I have no idea what you mean. Can you rephrase that?naima said:Density matrices are a generalization of states. Is ther a generalization of the law from states to density matrices?
Can we say that we have an equation for not measurable amplitudes and no equation for measurable probabilities?
I don't see why you say that it is more straightforward to use the density matrix instead of the wave function. When dealing with pure states, it is often easier to work with the wave function.naima said:With density matrices it is straightfoward to get the probabilities.
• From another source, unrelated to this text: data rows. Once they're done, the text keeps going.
import Literature.Probability.Percolation.FourArmSeparationFacts
import Literature.Probability.Percolation.NearCriticalFourArmSeparation
import HarnessLib

/-!
# Werner's Lemma 6.2 (`Werner2009_lemma62`) from the two named displays of Nolin's four-arm
# separation theorem (assembled discharge; proofs only)

Topic `Literature/Probability/Percolation`; family `crit-perc`. PROOFS ONLY (no definition, no named
fact). FACT DECOMPOSITION (librarian, 2026-08-16, unit `libsplit-17`) of the capped named fact
`Literature.Probability.Percolation.Werner2009_lemma62` (`KestenRelationRusso.lean`; W. Werner,
*Lectures on two-dimensional critical percolation*, IAS/Park City Math. Ser. 16 (2009), Lecture 6,
Lemma 6.2: "Uniformly for `n ≤ L(p)`, `d/dp h_p(n) ≍ n² π̂_p(n)`", rhombus form with the critical
`π₄` as in Nolin 2008, Remark 35).

Its children already exist: the two displays of Nolin's arm-separation theorem for four arms
(P. Nolin, EJP 13 (2008), Thm. 11 [arXiv 0711.4948: Thm. 10], `j = 4`) named today by the
decomposition of crit-perc.S16 in `FourArmSeparationFacts.lean` —
`Nolin2008_altFourArm_separation` (`σ = BWBW`, uniformly below `L(p)`; a byte-identical copy
`Nolin2008_altFourArm_separation_nearCritical` was landed minutes later by the decomposition of
`Werner2009_oneArm_nearCritical`, `AltFourArmSeparationNearCritical.lean`, and is due to become a
deprecated alias of this one) and `Nolin2008_adjFourArm_landing` (`σ = BBWW` at `p = 1/2`). The
in-tree reduction `Werner2009_lemma62_of_altSeparation_of_landing`
(`KestenRelationRussoFromTwoDisplays.lean`) consumes exactly these two displays, everything else in
Werner's proof — the a priori alternating four-arm lower bound `altFourArm_lowerBound`, Lemma 6.3
from separation `altFourArm_stability_of_altSeparation`, the critical bridge
`fourArm_bridge_of_landing` with Smirnov's colour switching `fourArm_flip`, Russo's formula and the
pivotal bookkeeping of `KestenRelationRussoAlt` / `KestenRelationRussoFromAltSeparation` — being
proved. This file records the assembly BY NAME; the discharge is the one-liner
`Werner2009_lemma62_holds_of Nolin2008_altFourArm_separation_holds Nolin2008_adjFourArm_landing_holds`
once Nolin's theorem is proved for four arms (its `j = 2` instance `Nolin2008_twoArm_separation_holds`
is a theorem of the tree). The sibling capped fact `Werner2009_oneArm_logDeriv` already has its
assembly `Werner2009_oneArm_logDeriv_holds_of` (`AltFourArmSeparationNearCritical.lean`).

Glue between the parallel decompositions of 2026-08-16: the ORDER-FREE near-critical separation
fact `Werner2009_fourArm_separation` (`NearCriticalFourArmSeparation.lean`, decomposition of
`Werner2009_lemma62P`: `c · π̂_t(n, N) ≤ P_t(sepFourArm n N)` with the order-free
`π̂ = fourArmProbAt`) implies the alternating display `Nolin2008_altFourArm_separation` outright,
because `π̂^alt ≤ π̂` (`altFourArmProbAt_le_fourArmProbAt`): `Nolin2008_altFourArm_separation_of_fourArm_separation`.
Hence ONE proof of Nolin's Thm. 11 for `j = 4` in the order-free form closes every consumer of
either display, and `Werner2009_lemma62` follows from the order-free fact and the landing display
(`Werner2009_lemma62_holds_of'`).

## References

* W. Werner, *Lectures on two-dimensional critical percolation*, IAS/Park City Math. Ser. 16
  (2009) = arXiv:0710.0856, Lecture 6, §3, Prop. 6.1, Cor. 6.1–6.2, Lemma 6.2–6.3. [WernerPCMI2009]
* P. Nolin, *Near-critical percolation in two dimensions*, Electron. J. Probab. 13 (2008)
  1562–1623 = arXiv:0711.4948, §4.3 Thm. 11, §5.1 Prop. 20, §7.3 Prop. 34 and Remark 35.
  [Nolin2008]
-/

noncomputable section

namespace Literature.Probability.Percolation

/-- **Werner's Lemma 6.2 for the rhombus (`Werner2009_lemma62`) from the two named displays of
Nolin's Thm. 11** (`Nolin2008_altFourArm_separation`, `Nolin2008_adjFourArm_landing`): the tree's
`Werner2009_lemma62_of_altSeparation_of_landing`. [cite: WernerPCMI2009, Lecture 6, Lemma 6.2 with Lemma 6.3, Prop. 6.1 and Cor. 6.1–6.2]
[cite: Nolin2008, Thm. 11 (j = 4, σ = BWBW and σ = BBWW; arXiv 0711.4948: Thm. 10), §5.1 Prop. 20, §7.3 Prop. 34 and Remark 35] -/
theorem Werner2009_lemma62_holds_of (hsep : Nolin2008_altFourArm_separation)
    (hland : Nolin2008_adjFourArm_landing) : Werner2009_lemma62 :=
  Werner2009_lemma62_of_altSeparation_of_landing hsep hland

/-- **Order-free near-critical four-arm separation implies the alternating display**: if
`c · π̂_t(n, N) ≤ P_t(sepFourArm n N)` with the order-free `π̂ = fourArmProbAt`
(`Werner2009_fourArm_separation`), then the same holds with Werner's alternating
`π̂^alt = altFourArmProbAt ≤ π̂` (`altFourArmProbAt_le_fourArmProbAt`), i.e.
`Nolin2008_altFourArm_separation`, with the same `ε₁, n₀, δ, c`. [cite: Nolin2008, Thm. 11 (j = 4; arXiv 0711.4948: Thm. 10)] -/
theorem Nolin2008_altFourArm_separation_of_fourArm_separation (h : Werner2009_fourArm_separation) :
    Nolin2008_altFourArm_separation := by
  obtain ⟨ε₁, hε₁, h⟩ := h
  refine ⟨ε₁, hε₁, ?_⟩
  intro ε hε hεε
  obtain ⟨n₀, δ, hδ, c, hc, hq⟩ := h hε hεε
  refine ⟨n₀, δ, hδ, c, hc, fun t ht ht' n N hn hnN hL => ?_⟩
  exact (mul_le_mul_of_nonneg_left (altFourArmProbAt_le_fourArmProbAt t n N) hc.le).trans
    (hq t ht ht' n N hn hnN hL)

/-- **`Werner2009_lemma62` from the order-free separation fact and the landing display**:
`Werner2009_lemma62_holds_of` through `Nolin2008_altFourArm_separation_of_fourArm_separation`.
[cite: WernerPCMI2009, Lecture 6, Lemma 6.2 with Prop. 6.1] [cite: Nolin2008, Thm. 11 (j = 4) and §5.1 Prop. 20 (arXiv 0711.4948: Thm. 10, Prop. 19)] -/
theorem Werner2009_lemma62_holds_of' (hsep : Werner2009_fourArm_separation)
    (hland : Nolin2008_adjFourArm_landing) : Werner2009_lemma62 :=
  Werner2009_lemma62_holds_of (Nolin2008_altFourArm_separation_of_fourArm_separation hsep) hland

end Literature.Probability.Percolation

end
I guess you are talking about the Schrödinger equation written in terms of the density matrix, which isnaima said:I found the law for them it is ##\rho ^{'} = [H,\rho]##
The density matrix formalism is simply an extension of the wave function that allows to treat mixed states. When it is not necessary to deal with mixed states, physicists will, in the majority of cases, work with the wave function (or state vectors). Density matrices are not "the way."naima said:Is it possible to avoid the amplitudes in the calculations but to use density matrices.
it is the way
DrClaude said:I don't see why you say that it is more straightforward to use the density matrix instead of the wave function.
naima said:Density matrices have many intellectual advantages:
Orodruin said:But density matrices do add something new, the possibility of taking effects of decoherence into account in the evolution of the states. For a pure state without decoherence, it is of course the same - as it should be - and a matter of preference only.
The Schrodinger equation is a mathematical equation that describes the behavior of quantum particles, such as electrons, in a given system. It was developed by Austrian physicist Erwin Schrodinger in 1926 and is a fundamental equation in quantum mechanics.
The Schrodinger equation is used to calculate the probability of finding a quantum particle in a particular state or location. It describes the wave function of a particle, which gives information about its position and momentum. The square of the wave function gives the probability of finding the particle in a specific location.
Yes, the Schrodinger equation is a universal equation that applies to all quantum particles, including electrons, protons, and neutrons. It can also be used to describe the behavior of atoms, molecules, and larger systems.
The Schrodinger equation is a fundamental equation in quantum mechanics and is used to describe the behavior of quantum particles. It allows scientists to make predictions about the behavior of particles in various systems and has led to many advancements in fields such as chemistry, materials science, and electronics.
The Schrodinger equation is a powerful tool for understanding the behavior of quantum particles, but it does have limitations. It cannot be used to describe the behavior of particles moving at speeds close to the speed of light, and it does not take into account the effects of gravity. Additionally, it cannot predict the exact location or momentum of a particle, only the probability of finding it in a certain state.